··· Data for the task ···

/-- **ONE `e = 1` NEAR STEP AT A HYPERSURFACE STAGE: the point is in the chart of the transversal parameter, and the hypersurface presentation
with a transversal exceptional slot propagates to the near point** (module docstring). [OURS · L1 W4.2; AI-written]
[cite: CossartJannsenSaito2020, Def. 6.34 (i), Lemma 2.7, Def. 2.18, Thm. 9.3] [cite: CossartPiltant2008, proof of Lemma 4.3 (3)] -/
theorem exists_presentation_step {Y Y' : Scheme.{u}} [IsLocallyNoetherian Y] [IsLocallyNoetherian Y'] {π : Y' ⟶ Y}
    {D : Y.IdealSheafData} (hπ : IsBlowup π D) (x' : Y')
    (hD : stalkIdeal D (π x') = maximalIdeal (Y.presheaf.stalk (π x')))
    (hcl : IsClosed ({π x'} : Set Y)) (hπpt : IsBlowup π (vanishingIdeal ⟨{π x'}, hcl⟩))
    {R : Type u} [CommRing R] [IsRegularLocalRing R] {d : ℕ} (hd : (maximalIdeal R).spanFinrank = d)
    (c : Fin d → R) (hc : Ideal.span (Set.range c) = maximalIdeal R)
    (σ : R →+* Y.presheaf.stalk (π x')) (hσ : Function.Surjective σ) {h : R}
    (hker : RingHom.ker σ = Ideal.span {h}) {m : ℕ} (hm2 : 2 ≤ m) (hm : h ∈ maximalIdeal R ^ m)
    (hm' : h ∉ maximalIdeal R ^ (m + 1)) (j₀ : Fin d)
    (he : Scheme.dirDim Y (π x') = 1) (hon : IsOnProjDirectrix π x')
    (hHS : hilbertSamuelFun (Y'.presheaf.stalk x') 0 = hilbertSamuelFun (Y.presheaf.stalk (π x')) 0)
    (he' : 1 ≤ Scheme.dirDim Y' x')
    (htrans : (X j₀ : MvPolynomial (Fin d) (ResidueField (Y.presheaf.stalk (π x')))) ∉
      directrixSpace (tangentConeIdeal (σ ∘ c) (span_range_comp_eq_maximalIdeal hc σ hσ))) :
    ∃ (R' : Type u) (_ : CommRing R') (_ : IsRegularLocalRing R') (y' : Fin d → R') (σ' : R' →+* Y'.presheaf.stalk x')
      (h' : R') (hy' : Ideal.span (Set.range y') = maximalIdeal R') (hσ' : Function.Surjective σ'),
      (maximalIdeal R').spanFinrank = d ∧ RingHom.ker σ' = Ideal.span {h'} ∧
      h' ∈ maximalIdeal R' ^ m ∧ h' ∉ maximalIdeal R' ^ (m + 1) ∧
      σ' (y' j₀) = (π.stalkMap x').hom (σ (c j₀)) ∧
      (maximalIdeal (Y.presheaf.stalk (π x'))).map (π.stalkMap x').hom = Ideal.span {(π.stalkMap x').hom (σ (c j₀))} ∧
      (X j₀ : MvPolynomial (Fin d) (ResidueField (Y'.presheaf.stalk x'))) ∉
        directrixSpace (tangentConeIdeal (σ' ∘ y') (span_range_comp_eq_maximalIdeal hy' σ' hσ')) := by
  classical
  have hd1 : 1 ≤ d := Fin.pos j₀
  have hxA : Ideal.span (Set.range (σ ∘ c)) = maximalIdeal (Y.presheaf.stalk (π x')) := span_range_comp_eq_maximalIdeal hc σ hσ
  have hdA : (maximalIdeal (Y.presheaf.stalk (π x'))).spanFinrank = d :=
    spanFinrank_maximalIdeal_eq_of_presentation hd σ hσ hker hm2 hm hm' hd1
  -- (FREE): `𝔪_x · 𝒪_{x'} = (π♯ σ t)`
  have hE : (maximalIdeal (Y.presheaf.stalk (π x'))).map (π.stalkMap x').hom =
      Ideal.span {(π.stalkMap x').hom (σ (c j₀))} :=
    map_maximalIdeal_stalkMap_eq_span_of_transversal x' (σ ∘ c) hxA hdA j₀ he hon htrans
  have hfree : ∀ k, (π.stalkMap x').hom (σ (c j₀)) ∣ (π.stalkMap x').hom (σ (c k)) := by
    intro k
    have hk : (π.stalkMap x').hom (σ (c k)) ∈ (maximalIdeal (Y.presheaf.stalk (π x'))).map (π.stalkMap x').hom :=
      Ideal.mem_map_of_mem _ (hxA.le (Ideal.subset_span ⟨k, rfl⟩))
    rw [hE] at hk
    exact Ideal.mem_span_singleton.mp hk
  -- (RAT): `x'` is the `κ(x)`-rational point `ℙ(Dir_x)`
  have hrat : Function.Surjective (IsLocalRing.ResidueField.map (π.stalkMap x').hom) :=
    residueField_map_surjective_of_isOnProjDirectrix x' hcl hπpt he hon
  haveI : IsLocalHom (π.stalkMap x').hom := π.toLRSHom.prop x'
  -- res-type-071's step: the presentation at `x'`
  obtain ⟨a, 𝔑, h𝔑max, h', σ', h1, h2, h3, h4, h5, h6, h7, h8, h9, h10, h11, h12, h13, h14, h15, h16⟩ :=
    EmbeddedStep.exists_maximalIdeal_presentation c j₀ hπ x' hD hd hc σ hσ hker hm hm' hfree hrat
  haveI : IsRegularLocalRing (Localization.AtPrime 𝔑) := h8
  set ι : R →+* Localization.AtPrime 𝔑 :=
    (algebraMap (blowupAlgebra (maximalIdeal R) (c j₀)) (Localization.AtPrime 𝔑)).comp
      (algebraMap R (blowupAlgebra (maximalIdeal R) (c j₀))) with hιdef
  -- the new regular system of parameters `y'` (`t` in slot `j₀`)
  have hcm : ∀ k, c k ∈ maximalIdeal R := fun k => hc.le (Ideal.subset_span ⟨k, rfl⟩)
  obtain ⟨y', hy'def⟩ : ∃ y' : Fin d → Localization.AtPrime 𝔑, y' = fun k =>
      if hk : k = j₀ then algebraMap _ (Localization.AtPrime 𝔑) (algebraMap R (blowupAlgebra (maximalIdeal R) (c j₀)) (c j₀))
      else algebraMap _ (Localization.AtPrime 𝔑)
        (blowupAlgebra.gen (maximalIdeal R) (c j₀) (c k) (hc.le (Ideal.subset_span ⟨k, rfl⟩)) -
          algebraMap R _ (a ⟨k, hk⟩)) := ⟨_, rfl⟩
  have hy' : Ideal.span (Set.range y') = maximalIdeal (Localization.AtPrime 𝔑) := by rw [hy'def]; exact h10
  have hyj : y' j₀ = ι (c j₀) := by rw [hy'def]; exact dif_pos rfl
  have hyk0 : ∀ k (hk : k ≠ j₀), y' k = algebraMap _ (Localization.AtPrime 𝔑)
      (blowupAlgebra.gen (maximalIdeal R) (c j₀) (c k) (hcm k) - algebraMap R _ (a ⟨k, hk⟩)) := fun k hk => by
    rw [hy'def]; exact dif_neg hk
  -- the shifted parameters downstairs: `c̃_k = c_k − a_k t`, so that `ι c̃_k = ι t · y'_k`
  set ct := shiftRsop c j₀ a with hctdef
  have hct : Ideal.span (Set.range ct) = maximalIdeal R := by rw [hctdef, span_range_shiftRsop, hc]
  have hctj : ct j₀ = c j₀ := shiftRsop_self c j₀ a
  have hyj' : y' j₀ = ι (ct j₀) := by rw [hctj]; exact hyj
  have hyk : ∀ k, k ≠ j₀ → ι (ct k) = ι (ct j₀) * y' k := by
    intro k hk
    have hgen := blowupAlgebra.algebraMap_mul_gen (I := maximalIdeal R) (a := c j₀) (c k) (hcm k)
    rw [hctj, hctdef, shiftRsop_of_ne c j₀ a hk, hyk0 k hk, hιdef]
    simp only [RingHom.comp_apply, map_sub, map_mul, ← hgen]
    ring
  -- `ι` is local
  haveI : IsLocalHom ι := by
    refine ⟨fun r hr => ?_⟩
    by_contra hru
    have hrm : r ∈ maximalIdeal R := (IsLocalRing.mem_maximalIdeal r).mpr hru
    have hN : algebraMap R (blowupAlgebra (maximalIdeal R) (c j₀)) r ∈ 𝔑 := by
      rw [← Ideal.mem_comap, h4]; exact hrm
    have hιm : ι r ∈ maximalIdeal (Localization.AtPrime 𝔑) := by
      rw [hιdef, RingHom.comp_apply]
      exact (IsLocalization.AtPrime.to_map_mem_maximal_iff (Localization.AtPrime 𝔑) 𝔑 _).mpr hN
    exact ((IsLocalRing.mem_maximalIdeal _).mp hιm) hr
  -- `h' ≠ 0` in `R'` and its multiplicity
  set h'L : Localization.AtPrime 𝔑 := algebraMap (blowupAlgebra (maximalIdeal R) (c j₀)) _ h' with hh'Ldef
  have hh'ne : h'L ≠ 0 := by
    intro h0
    obtain ⟨s, hs⟩ := (IsLocalization.map_eq_zero_iff 𝔑.primeCompl (Localization.AtPrime 𝔑) h').mp h0
    rcases h2.dvd_or_dvd (show algebraMap R _ (c j₀) ∣ (s : blowupAlgebra (maximalIdeal R) (c j₀)) * h' by
      rw [hs]; exact dvd_zero _) with hd' | hd'
    · obtain ⟨u, hu⟩ := hd'
      exact s.2 (by rw [hu]; exact Ideal.mul_mem_right _ _ h6)
    · exact h3 hd'
  have hR : ringKrullDim R = ((d : ℕ) : WithBot ℕ∞) := FormalFrame.ringKrullDim_eq_of_spanFinrank_eq hd
  have hR' := @FormalFrame.ringKrullDim_eq_of_spanFinrank_eq (Localization.AtPrime 𝔑) _ h8 d h9
  haveI : IsLocallyNoetherian Y := inferInstance
  obtain ⟨hh'm, hh'm1⟩ := FormalFrame.mem_pow_and_not_mem_pow_succ_of_hilbertSamuelFun_eq hd1 hR hR' σ hσ hker hm hm'
    σ' h11 h12 hh'ne hHS
  have hhh' : ι h = ι (ct j₀) ^ m * h'L := by
    rw [hctj, hιdef, RingHom.comp_apply, h1, map_mul, map_pow, RingHom.comp_apply]
  have hσ'ι : ∀ r, σ' (ι r) = (π.stalkMap x').hom (σ r) := fun r => by
    rw [hιdef, RingHom.comp_apply]; exact h13 r
  -- `x′ ∈ ℙ(Dir_x)` in the shifted coordinates, rationality, and LEMMA S
  have hxAt : Ideal.span (Set.range (σ ∘ ct)) = maximalIdeal (Y.presheaf.stalk (π x')) :=
    span_range_comp_eq_maximalIdeal hct σ hσ
  have hPt : ProjDirLiftsInto (π.stalkMap x').hom (σ ∘ ct) hxAt := by
    have h0 : ProjDirLiftsInto (π.stalkMap x').hom (minGenerators (Y.presheaf.stalk (π x')))
        (span_range_minGenerators (Y.presheaf.stalk (π x'))) := hon
    have hsurj : Function.Surjective (Fin.cast hdA.symm) := fun i => ⟨Fin.cast hdA i, by simp⟩
    have hr : Set.range (minGenerators (Y.presheaf.stalk (π x')) ∘ Fin.cast hdA.symm) =
        Set.range (minGenerators (Y.presheaf.stalk (π x'))) := by
      rw [Set.range_comp, hsurj.range_eq, Set.image_univ]
    have hcast : Ideal.span (Set.range (minGenerators (Y.presheaf.stalk (π x')) ∘ Fin.cast hdA.symm)) =
        maximalIdeal (Y.presheaf.stalk (π x')) :=
      (congrArg Ideal.span hr).trans (span_range_minGenerators _)
    have h1 := (projDirLiftsInto_comp_cast_iff (π.stalkMap x').hom hdA.symm (span_range_minGenerators _) hcast).mpr h0
    exact (projDirLiftsInto_iff_of_minimal_of_isLocalHom (π.stalkMap x').hom hcast hxAt hdA).mp h1
  have hκι : Function.Bijective (IsLocalRing.ResidueField.map (R := R) (S := Localization.AtPrime 𝔑) ι) := by
    refine ⟨RingHom.injective _, fun z => ?_⟩
    obtain ⟨r, hr⟩ := h16 z
    refine ⟨residue R r, ?_⟩
    rw [ResidueField.map_residue, ← hr, hιdef]
    rfl
  have heA : Literature.RingTheory.HilbertSamuel.dirDim (Y.presheaf.stalk (π x')) = 1 := he
  have heA' : 1 ≤ Literature.RingTheory.HilbertSamuel.dirDim (Y'.presheaf.stalk x') := he'
  have htrans' := @X_notMem_directrixSpace_of_stepData R (Localization.AtPrime 𝔑) (Y.presheaf.stalk (π x'))
    (Y'.presheaf.stalk x') _ _ _ h8 _ _ _ _ _ _ _ hd h9 c hc j₀ a y' hy' ι _ hκι hyj' hyk σ hσ h hker m hm2 hm hm'
    σ' h11 h'L h12 hh'm hh'm1 hhh' (π.stalkMap x').hom hσ'ι h14 hPt heA heA'
  exact ⟨Localization.AtPrime 𝔑, inferInstance, h8, y', σ', h'L, hy', h11, h9, h12, hh'm, hh'm1, by rw [hyj, hσ'ι], hE, htrans'⟩
/-!
# h413 ∕ Track B «K2-LIT», line `K2_E1_TraceFormulaBeta`, row 10∕13 (G2) — DEFS leaf `K2E1TwistQuotientDefs`: the twist `ε` of `G̃ = Res_{E∕F} GL_n` ON THE AUTOMORPHIC
# QUOTIENT `[G̃] = GL_n(𝔸_E) ⧸ A_G GL_n(E)` (`twistQuot`), the `ε`-invariance of automorphic measures, the UNITARY `R(ε) = twistL2` on `L²([G̃])` with
# `R(ε) R(g) = R(ε g) R(ε)`, `R(ε)² = 1`, and the `ε`-twist `ε(W)` of closed subrepresentations of `L²([G̃])` (`twistConj`)

Cell `pub/hodgecm-mathlib`, crux H413 = `stmt-HodgeConjecture-24833`, route of record `HCCMUnconditional`; chair K2-lead (g0), dealer K2E1-plan (g2) (DEAL F survey
`K2/K2E1-p08/g3/MEMO-DEALF-row10-survey.K2E1-p08-g3.md` item G2; RULING «G2 GO»: «`R(ε)` on `L²([GL₃])` via Mathlib `MeasurePreserving` → `Lp` isometry, `R(ε)R(φ̃)R(ε)⁻¹ =
R(φ̃∘ε)`, `R(ε)² = 1`»; R6: new definitions in their own `…Defs` leaf, lane `--kind definition --supports stmt-HodgeConjecture-24833 --as helper`).  This is the operator
`ρ(ε)` ∕ `π̃(ε)` of the `ε`-twisted spectral side of Rogawski's comparison [Rogawski1990 §2.1 p. 12 «`(ρ(ε)φ)(g) = φ(ε⁻¹(g))`»; §13.5 p. 207 «a discrete automorphic representation
`π` … contributes `Tr(π(φ)π(ε))` to `θ_{G̃}`»; Arthur–Clozel Ch. 3 §1] on the WHOLE of `L²([G̃])` for the tree's datum ★ `AdelicGroupData.gl n E` (the GL currency of the Sigs
sockets #12∕#8, `DiscreteAutomorphicRep (gl n K) μ`); the twisted traces on `ε`-stable discrete classes (G3) are downstream.  Built EXACTLY on the two tree templates
★ `AutomorphicGaloisConj` (`σ`: `galQuot`, `isAutomorphicMeasure_map_gal_smul`, `isGalInvariant_of_unique`, `galL2`, `galL2_rightRegular`, `galConj`) and
★ `JPSSGlobalFunctionalEquation` (`ι = ᵗ(·)⁻¹`: `GLn.transposeInv`, `glTransposeInvQuot`, `measurePreserving_glTransposeInvQuot`), with `σ`∕`ι` replaced by
`ε = twistAdelic F E n Φ c` (★ `K2E1GlobalTestFunctionsTwistedDefs`; `ε(g) = Φ⁻¹((σg)ᵀ)⁻¹Φ = Φ⁻¹ · ι(σ g) · Φ`):
* §1 `twistGl` = `ε` re-exposed on the datum carrier `(gl n E).Adelic` (the structure projection is not unfolded by instance search, cf. ★ `GLn.transposeInv`);
  `twistGl_posRealScalar` (`ε(z(t)) = z(t⁻¹)`: ★ `GLn.smul_posRealScalar` + ★ `glTransposeInv_posRealScalar` + centrality of `A_G`), `twistGl_mem_quotientSubgroup` (rational part:
  ★ p856522 `twistAdelic_map_algebraMap_mem_range`), involutivity `twistGl_twistGl` for `c² = 1`, `Φ` `c`-hermitian (★ p856522 `twistAdelic_twistAdelic`), `twistMulEquiv`.
* §2 **`twistQuot`** `: [G̃] → [G̃]`, `[g] ↦ [ε g]` (Mathlib `Quotient.map'`), `twistQuot_smul` (`ε̄(g • x) = ε(g) • ε̄(x)`), involutivity, continuity, measurability,
  `twistQuotMeasurableEquiv`.
* §3 `isAutomorphicMeasure_map_twistQuot` and **`measurePreserving_twistQuot`** (push-forward automorphic ⟹ `k • ν` by ★ `isAutomorphicMeasure_unique_smul_holds`, equal total
  masses ⟹ `k = 1`), `integral_comp_twistQuot`, `invQuot_comp_twistQuot` (the dictionary `φ̃ ↦ φ̃ ∘ ε` read on the group).
* §4 **`twistL2 ν : L²(ν) →ₗᵢ[ℂ] L²(ν)`**, `(R(ε)f)(x) = f(ε̄ x)` (Mathlib `Lp.compMeasurePreservingₗᵢ`; `ε̄⁻¹ = ε̄`), `twistL2_coeFn`, `twistL2_toLp`, `norm_twistL2`, **`twistL2_twistL2`**
  (`R(ε)² = 1`), `twistL2Equiv`, **`twistL2_rightRegular`** (`R(ε) R(g) = R(ε g) R(ε)`), `isConjEquivariant_twistL2Equiv`.
* §5 **`twistConj W = R(ε)(W)`** for a closed subrepresentation `W ≤ L²(ν)` of the regular representation (★ `ClosedSubrep.mapConj`; on `R(ε)W` the element `g` acts as `ε g` on
  `W`, i.e. `R(ε)W ≅ W ∘ ε = W^ε`), `mem_twistConj_iff`, `twistConj_twistConj`, `isTopIrreducible_twistConj_iff`, and `ε`-stability `R(ε)W = W` («`π̃` is `ε`-invariant, `π̃ ∘ ε ≅ π̃`», realised
  inside `L²`): `twistL2_mem_of_twistConj_eq`, `twistConj_eq_iff_forall_mem`.

HONEST LABEL.  Definitions leaf (`twistGl`, `twistMulEquiv`, `twistQuot`, `twistQuotMeasurableEquiv`, `twistL2`, `twistL2Equiv`, `twistConj` with their API; no `Prop`-valued
definition, no structure); closes no socket by itself; HC_CM is proved only modulo the 7 printed citations (2 remaining named inputs: hLiu418 = `stmt-HodgeConjecture-24832`, h413 =
`stmt-HodgeConjecture-24833`) until rung 0 closes.  NOT here: `R(ε)R(φ̃)R(ε)⁻¹ = R(φ̃ ∘ ε)` for the INTEGRATED operators (needs `ε_*(dg) = dg` on the group `GL_n(𝔸_E)`) and
the twisted traces `Tr(π̃(φ̃)π̃(ε))` on `ε`-stable discrete classes (G3).

## References
* [Rogawski1990] J. D. Rogawski, *Automorphic Representations of Unitary Groups in Three Variables* (1990), §2.1 p. 12, §3.10 p. 33, §4.7 p. 47, §13.5 p. 207.
* [ArthurClozel1989] J. Arthur, L. Clozel, *Simple algebras, base change, and the advanced theory of the trace formula* (1989), Ch. 1 §2.1 (`Π^σ`), Ch. 3 §1.
* [Borel1963] A. Borel, *Some finiteness properties of adele groups over number fields*, Publ. Math. IHÉS 16 (1963), §5 (uniqueness of the invariant measure).
-/

set_option autoImplicit false
-- the mandated namespace repeats `HodgeConjecture.HodgeConjecture`, as in every `Theorems/*.lean` of this sub-problem
set_option linter.dupNamespace false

···

# Exercise brief
Your answer should be the exact lines above from the one with "h14, h15, h16⟩" through the one with "have hct : Ideal.span", both included, and nothing besides.

# Solution to this problem
  obtain ⟨a, 𝔑, h𝔑max, h', σ', h1, h2, h3, h4, h5, h6, h7, h8, h9, h10, h11, h12, h13, h14, h15, h16⟩ :=
    EmbeddedStep.exists_maximalIdeal_presentation c j₀ hπ x' hD hd hc σ hσ hker hm hm' hfree hrat
  haveI : IsRegularLocalRing (Localization.AtPrime 𝔑) := h8
  set ι : R →+* Localization.AtPrime 𝔑 :=
    (algebraMap (blowupAlgebra (maximalIdeal R) (c j₀)) (Localization.AtPrime 𝔑)).comp
      (algebraMap R (blowupAlgebra (maximalIdeal R) (c j₀))) with hιdef
  -- the new regular system of parameters `y'` (`t` in slot `j₀`)
  have hcm : ∀ k, c k ∈ maximalIdeal R := fun k => hc.le (Ideal.subset_span ⟨k, rfl⟩)
  obtain ⟨y', hy'def⟩ : ∃ y' : Fin d → Localization.AtPrime 𝔑, y' = fun k =>
      if hk : k = j₀ then algebraMap _ (Localization.AtPrime 𝔑) (algebraMap R (blowupAlgebra (maximalIdeal R) (c j₀)) (c j₀))
      else algebraMap _ (Localization.AtPrime 𝔑)
        (blowupAlgebra.gen (maximalIdeal R) (c j₀) (c k) (hc.le (Ideal.subset_span ⟨k, rfl⟩)) -
          algebraMap R _ (a ⟨k, hk⟩)) := ⟨_, rfl⟩
  have hy' : Ideal.span (Set.range y') = maximalIdeal (Localization.AtPrime 𝔑) := by rw [hy'def]; exact h10
  have hyj : y' j₀ = ι (c j₀) := by rw [hy'def]; exact dif_pos rfl
  have hyk0 : ∀ k (hk : k ≠ j₀), y' k = algebraMap _ (Localization.AtPrime 𝔑)
      (blowupAlgebra.gen (maximalIdeal R) (c j₀) (c k) (hcm k) - algebraMap R _ (a ⟨k, hk⟩)) := fun k hk => by
    rw [hy'def]; exact dif_neg hk
  -- the shifted parameters downstairs: `c̃_k = c_k − a_k t`, so that `ι c̃_k = ι t · y'_k`
  set ct := shiftRsop c j₀ a with hctdef
  have hct : Ideal.span (Set.range ct) = maximalIdeal R := by rw [hctdef, span_range_shiftRsop, hc]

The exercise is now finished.